import Mathlib
import HarnessLib
import Summits.NavierStokesRegularity.NavierStokesRegularity.Theorems.TaylorModelRungThreeCertificateStageNumericsSound
import Summits.NavierStokesRegularity.NavierStokesRegularity.Theorems.TaylorModelRungThreeCertificateSoundField

/-!
# Crux K1b-DR (stmt-NavierStokesRegularity-23954), line `taylor-model` — certificate SOUNDNESS for the
# `StageNumerics` block, part 2: the TRUNCATION-DEFECT clause (DIST)

For a window target `(i, k)` the monomials of Tao's `quadTerm` (ε₀ = 1) have their factors on the shells
`k − μ₃ + μ₁, k − μ₃ + μ₂ ∈ {k−1, k, k+1}` (`sn_fShell_range`); the difference between the field of `y` and the field of
the window truncation of `y` is the sum of the monomials with at least one factor OFF the window, each bounded by
`|coef|·B(k₁)·B(k₂)` with `B = M` on the window, `6/5·Cb·2^(3(Kb+1)/4) ≤ 6/5·Cb·r34U` on shell `−Kb−1` and
`√(10·Cg·2^(−7(Ka+1))) ≤ tv` on shell `Ka+1` (`sn_yBound`); under `CoefOK φ T` the real coefficient
`α·2^(5(k−μ₃)/2)` is `φ (coefAt)`, so the sum is `φ (defectK)`, and `η₀·2^(2k)·√(M_k²/2 + η₀W_k) ≤ φ (η₀·2^(2k)·rM_k)`;
`checkSN_defect` tests exactly `defectK + η₀·2^(2k)·rM_k ≤ δ·ω_k` (`sn_defect`).

MODEL-lattice bookkeeping only (rung TL-M3); nothing here concerns the Navier–Stokes equations.
-/

-- the sub-problem namespace repeats the summit name by design (D-0017)
set_option linter.dupNamespace false

namespace Summit.NavierStokesRegularity.NavierStokesRegularity.Theorems.TaylorModelCert

open scoped BigOperators
open Literature.Analysis.FluidPDE.TaoCascade Literature.Analysis.FluidPDE.TaoCascade.TaylorChain

namespace CertTables

section Defect

variable {K : Type} [Field K] [LinearOrder K] {φ : K →+* ℝ} (hφ : Monotone φ) (T : CertTables K)
  {A : ReadoutAux K} {B : StageAux K}

/-- The factor shells of a monomial are within one shell of the target. [folklore] -/
theorem sn_fShell_range (μi : ℕ) (hμ : μi < 4) (k : ℤ) :
    k - 1 ≤ fShell₁ μi k ∧ fShell₁ μi k ≤ k + 1 ∧ k - 1 ≤ fShell₂ μi k ∧ fShell₂ μi k ≤ k + 1 := by
  interval_cases μi <;> simp [fShell₁, fShell₂, shifts] <;> omega

/-- A triple sum over `Fin 4 × Fin 4 × S` is bounded termwise by a triple `range 4` sum in the table order.
[folklore] -/
theorem sn_abs_sum3_le (g : Fin 4 → Fin 4 → ℤ × ℤ × ℤ → ℝ) (G : ℕ → ℕ → ℕ → ℝ)
    (h : ∀ a < 4, ∀ b < 4, ∀ μi < 4,
      |g ⟨a % 4, Nat.mod_lt _ (by omega)⟩ ⟨b % 4, Nat.mod_lt _ (by omega)⟩ (shifts.getD μi (0, 0, 0))| ≤ G a b μi) :
    |∑ a : Fin 4, ∑ b : Fin 4, ∑ μ ∈ shiftSet, g a b μ| ≤
      ∑ a ∈ Finset.range 4, ∑ b ∈ Finset.range 4, ∑ μi ∈ Finset.range 4, G a b μi := by
  rw [sum_fin4_eq]
  refine (Finset.abs_sum_le_sum_abs _ _).trans (Finset.sum_le_sum fun a ha => ?_)
  rw [sum_fin4_eq]
  refine (Finset.abs_sum_le_sum_abs _ _).trans (Finset.sum_le_sum fun b hb => ?_)
  rw [sum_shiftSet_eq]
  refine (Finset.abs_sum_le_sum_abs _ _).trans (Finset.sum_le_sum fun μi hμ => ?_)
  exact h a (Finset.mem_range.1 ha) b (Finset.mem_range.1 hb) μi (Finset.mem_range.1 hμ)

include hφ

/-- `|y| ≤ φ yBound` on the factor shells `[−Kb−1, Ka+1]`, from the three hypotheses of the clause and the
surrogates. [folklore] -/
theorem sn_yBound (hB : T.checkStageAux A B = true) (y : Fin 4 → ℤ → ℝ)
    (hM : ∀ i k, -(T.toCertData φ).Kb ≤ k → k ≤ (T.toCertData φ).Ka → |y i k| ≤ (T.toCertData φ).M k)
    (hlo : ∀ i, |y i (-(T.toCertData φ).Kb - 1)| ≤
      6 / 5 * ((T.toCertData φ).Cb * (2 : ℝ) ^ ((3 : ℝ) / 4 * (((T.toCertData φ).Kb : ℝ) + 1))))
    (hhi : ∀ i, |y i ((T.toCertData φ).Ka + 1)| ≤
      Real.sqrt (10 * (T.toCertData φ).Cg * (2 : ℝ) ^ (-(7 : ℝ) * (((T.toCertData φ).Ka : ℝ) + 1))))
    (a : Fin 4) {k₁ : ℤ} (hk₁ : -T.Kb - 1 ≤ k₁ ∧ k₁ ≤ T.Ka + 1) : |y a k₁| ≤ φ (T.yBound A B k₁) := by
  obtain ⟨-, -, -, -, -, -, ⟨hr0, -⟩, -, ⟨-, -, hCb, -⟩, -⟩ := T.sn_aux hB
  unfold yBound
  by_cases hw : -T.Kb ≤ k₁ ∧ k₁ ≤ T.Ka
  · rw [if_pos hw]
    exact (hM a k₁ hw.1 hw.2).trans (le_of_eq (T.sn_M φ hw))
  · rw [if_neg hw]
    by_cases hl : k₁ = -T.Kb - 1
    · rw [if_pos hl, hl]
      have hr := T.sn_r34_le hφ hB
      have hCb' : 0 ≤ φ T.Cb := phi_nonneg hφ hCb
      calc |y a (-T.Kb - 1)| ≤ 6 / 5 * (φ T.Cb * (2 : ℝ) ^ ((3 : ℝ) / 4 * (((T.toCertData φ).Kb : ℝ) + 1))) :=
            hlo a
        _ ≤ 6 / 5 * (φ T.Cb * φ B.r34U) := by gcongr
        _ = φ (6 / 5 * T.Cb * B.r34U) := by simp [map_mul, map_div₀, map_ofNat]; ring
    · have hh : k₁ = T.Ka + 1 := by omega
      rw [if_neg hl, if_pos hh, hh]
      exact (hhi a).trans (T.sn_tail_le hφ hB)

/-- Soundness of `checkSN_defect`: the truncation-defect clause (DIST) of `StageNumerics` at stage `j`. [folklore] -/
theorem sn_defect (hB : T.checkStageAux A B = true) (hco : T.CoefOK φ) (j : ℕ)
    (h : T.checkSN_defect j A B = true) :
    ∀ y : Fin 4 → ℤ → ℝ,
      (∀ i k, -(T.toCertData φ).Kb ≤ k → k ≤ (T.toCertData φ).Ka → |y i k| ≤ (T.toCertData φ).M k) →
      (∀ i, |y i (-(T.toCertData φ).Kb - 1)| ≤
        6 / 5 * ((T.toCertData φ).Cb * (2 : ℝ) ^ ((3 : ℝ) / 4 * (((T.toCertData φ).Kb : ℝ) + 1)))) →
      (∀ i, |y i ((T.toCertData φ).Ka + 1)| ≤
        Real.sqrt (10 * (T.toCertData φ).Cg * (2 : ℝ) ^ (-(7 : ℝ) * (((T.toCertData φ).Ka : ℝ) + 1)))) →
      ∀ i k, -(T.toCertData φ).Kb ≤ k → k ≤ (T.toCertData φ).Ka →
        |quadTerm 1 (T.toCertData φ).α (fun j' n (_ : ℝ) => y j' n) i k 0 -
            quadTerm 1 (T.toCertData φ).α
              (fun j' n (_ : ℝ) => if -(T.toCertData φ).Kb ≤ n ∧ n ≤ (T.toCertData φ).Ka then y j' n else 0) i k 0| +
          (T.toCertData φ).η₀ * (2 : ℝ) ^ ((2 : ℝ) * (k : ℝ)) *
            Real.sqrt ((1 / 2) * (T.toCertData φ).M k ^ 2 + (T.toCertData φ).η₀ * (T.toCertData φ).W k) ≤
        (T.toCertData φ).δ j * (T.toCertData φ).ω j k := by
  intro y hM hlo hhi i k hk1 hk2
  have hk : -T.Kb ≤ k ∧ k ≤ T.Ka := ⟨hk1, hk2⟩
  obtain ⟨-, -, -, -, -, -, -, -, ⟨hη, -, -, -⟩, -⟩ := T.sn_aux hB
  -- the check at the coordinate of `(i, k)`
  simp only [checkSN_defect, allN_eq_true, decide_eq_true_eq] at h
  have hc := h (T.idx i k) (T.idx_lt_n i hk)
  rw [T.wi_idx i hk, T.wk_idx i hk, T.idx_mod i hk] at hc
  -- (i) the field defect is at most `φ (defectK)`
  set d := T.toCertData φ with hd
  have hyB := T.sn_yBound hφ hB y hM hlo hhi
  have hdef : |quadTerm 1 d.α (fun j' n (_ : ℝ) => y j' n) i k 0 -
      quadTerm 1 d.α (fun j' n (_ : ℝ) => if -d.Kb ≤ n ∧ n ≤ d.Ka then y j' n else 0) i k 0| ≤
      φ (T.defectK A B i k) := by
    -- merge the two triple sums
    have hmerge : quadTerm 1 d.α (fun j' n (_ : ℝ) => y j' n) i k 0 -
        quadTerm 1 d.α (fun j' n (_ : ℝ) => if -d.Kb ≤ n ∧ n ≤ d.Ka then y j' n else 0) i k 0 =
        ∑ a : Fin 4, ∑ b : Fin 4, ∑ μ ∈ shiftSet,
          d.α a b i μ * (1 + 1 : ℝ) ^ ((5 : ℝ) * (k - μ.2.2) / 2) *
            (y a (k - μ.2.2 + μ.1) * y b (k - μ.2.2 + μ.2.1) -
              (if -d.Kb ≤ k - μ.2.2 + μ.1 ∧ k - μ.2.2 + μ.1 ≤ d.Ka then y a (k - μ.2.2 + μ.1) else 0) *
                (if -d.Kb ≤ k - μ.2.2 + μ.2.1 ∧ k - μ.2.2 + μ.2.1 ≤ d.Ka then y b (k - μ.2.2 + μ.2.1) else 0)) := by
      simp only [quadTerm, ← Finset.sum_sub_distrib, ← mul_sub]
    rw [hmerge]
    have hK : φ (T.defectK A B i k) = ∑ a ∈ Finset.range 4, ∑ b ∈ Finset.range 4, ∑ μi ∈ Finset.range 4,
        φ (if (-T.Kb ≤ fShell₁ μi k ∧ fShell₁ μi k ≤ T.Ka) ∧ (-T.Kb ≤ fShell₂ μi k ∧ fShell₂ μi k ≤ T.Ka) then 0
          else |T.coefAt ⟨a % 4, Nat.mod_lt _ (by omega)⟩ ⟨b % 4, Nat.mod_lt _ (by omega)⟩ i μi k| *
            T.yBound A B (fShell₁ μi k) * T.yBound A B (fShell₂ μi k)) := by
      simp only [defectK, phi_sumN]
    rw [hK]
    refine sn_abs_sum3_le _ _ fun a ha b hb μi hμ => ?_
    -- one monomial
    set a' : Fin 4 := ⟨a % 4, Nat.mod_lt _ (by omega)⟩
    set b' : Fin 4 := ⟨b % 4, Nat.mod_lt _ (by omega)⟩
    have hs1 : k - (shifts.getD μi (0, 0, 0)).2.2 + (shifts.getD μi (0, 0, 0)).1 = fShell₁ μi k := rfl
    have hs2 : k - (shifts.getD μi (0, 0, 0)).2.2 + (shifts.getD μi (0, 0, 0)).2.1 = fShell₂ μi k := rfl
    have hKb : d.Kb = T.Kb := rfl
    have hKa : d.Ka = T.Ka := rfl
    rw [hs1, hs2, hKb, hKa]
    obtain ⟨h11, h12, h21, h22⟩ := sn_fShell_range μi hμ k
    have hr1 : -T.Kb - 1 ≤ fShell₁ μi k ∧ fShell₁ μi k ≤ T.Ka + 1 := ⟨by linarith, by linarith⟩
    have hr2 : -T.Kb - 1 ≤ fShell₂ μi k ∧ fShell₂ μi k ≤ T.Ka + 1 := ⟨by linarith, by linarith⟩
    -- the real coefficient is `φ coefAt`
    have hcoef : d.α a' b' i (shifts.getD μi (0, 0, 0)) * (1 + 1 : ℝ) ^ ((5 : ℝ) * (k - (shifts.getD μi (0, 0, 0)).2.2) / 2) =
        φ (T.coefAt a' b' i μi k) := by
      rw [hco a' b' i μi k hμ hk1 hk2, hd, toCertData_α, shifts_getD μi hμ, if_pos hμ, one_add_one_eq_two]
    by_cases hboth : (-T.Kb ≤ fShell₁ μi k ∧ fShell₁ μi k ≤ T.Ka) ∧ (-T.Kb ≤ fShell₂ μi k ∧ fShell₂ μi k ≤ T.Ka)
    · rw [if_pos hboth, if_pos hboth.1, if_pos hboth.2, sub_self, mul_zero, abs_zero, map_zero]
    · rw [if_neg hboth]
      have hzero : (if -T.Kb ≤ fShell₁ μi k ∧ fShell₁ μi k ≤ T.Ka then y a' (fShell₁ μi k) else 0) *
          (if -T.Kb ≤ fShell₂ μi k ∧ fShell₂ μi k ≤ T.Ka then y b' (fShell₂ μi k) else 0) = 0 := by
        rcases not_and_or.1 hboth with h1 | h2
        · rw [if_neg h1, zero_mul]
        · rw [if_neg h2, mul_zero]
      rw [hzero, sub_zero, hcoef, abs_mul, abs_mul, map_mul, map_mul, phi_abs hφ, mul_assoc |φ _|]
      have hy1 := hyB a' hr1
      have hy2 := hyB b' hr2
      have hB1 : 0 ≤ φ (T.yBound A B (fShell₁ μi k)) := (abs_nonneg _).trans hy1
      exact mul_le_mul_of_nonneg_left (mul_le_mul hy1 hy2 (abs_nonneg _) hB1) (abs_nonneg _)
  -- (ii) the level term is at most `φ (η₀·2^(2k)·rM)`
  have hlev : d.η₀ * (2 : ℝ) ^ ((2 : ℝ) * (k : ℝ)) * Real.sqrt ((1 / 2) * d.M k ^ 2 + d.η₀ * d.W k) ≤
      φ (T.η₀ * (2 : K) ^ (2 * k) * vget B.rM (k + T.Kb).toNat) := by
    have h2 : (2 : ℝ) ^ ((2 : ℝ) * (k : ℝ)) = φ ((2 : K) ^ (2 * k)) := by
      rw [map_zpow₀, map_ofNat]
      have : (2 : ℝ) * (k : ℝ) = ((2 * k : ℤ) : ℝ) := by push_cast; ring
      rw [this, Real.rpow_intCast]
    have hsq := T.sn_rM_le hφ hB (T.toNat_shell_lt_m hk)
    rw [hd, sn_η₀, T.sn_M φ hk, T.sn_W φ hk, map_mul, map_mul, ← h2, ← hd] at *
    have hη' : 0 ≤ φ T.η₀ := phi_nonneg hφ hη
    have h2' : 0 ≤ (2 : ℝ) ^ ((2 : ℝ) * (k : ℝ)) := by positivity
    exact mul_le_mul_of_nonneg_left hsq (mul_nonneg hη' h2')
  -- (iii) assemble against the checked inequality
  have hω : d.ω j k = φ (T.wgt j (T.idx i k)) := T.omega_of_InW φ j i hk
  calc _ ≤ φ (T.defectK A B i k) + φ (T.η₀ * (2 : K) ^ (2 * k) * vget B.rM (k + T.Kb).toNat) :=
        add_le_add hdef hlev
    _ = φ (T.defectK A B i k + T.η₀ * (2 : K) ^ (2 * k) * vget B.rM (k + T.Kb).toNat) := by rw [map_add]
    _ ≤ φ ((T.stage j).δ * T.wgt j (T.idx i k)) := hφ hc
    _ = d.δ j * d.ω j k := by rw [map_mul, hω, hd, toCertData_δ]

end Defect

end CertTables

end Summit.NavierStokesRegularity.NavierStokesRegularity.Theorems.TaylorModelCert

▸ **Directions**
Please copy each line of the material that contains the word "only".

▸ **Worked solution**
MODEL-lattice bookkeeping only (rung TL-M3); nothing here concerns the Navier–Stokes equations.
  simp only [checkSN_defect, allN_eq_true, decide_eq_true_eq] at h
      simp only [quadTerm, ← Finset.sum_sub_distrib, ← mul_sub]
      simp only [defectK, phi_sumN]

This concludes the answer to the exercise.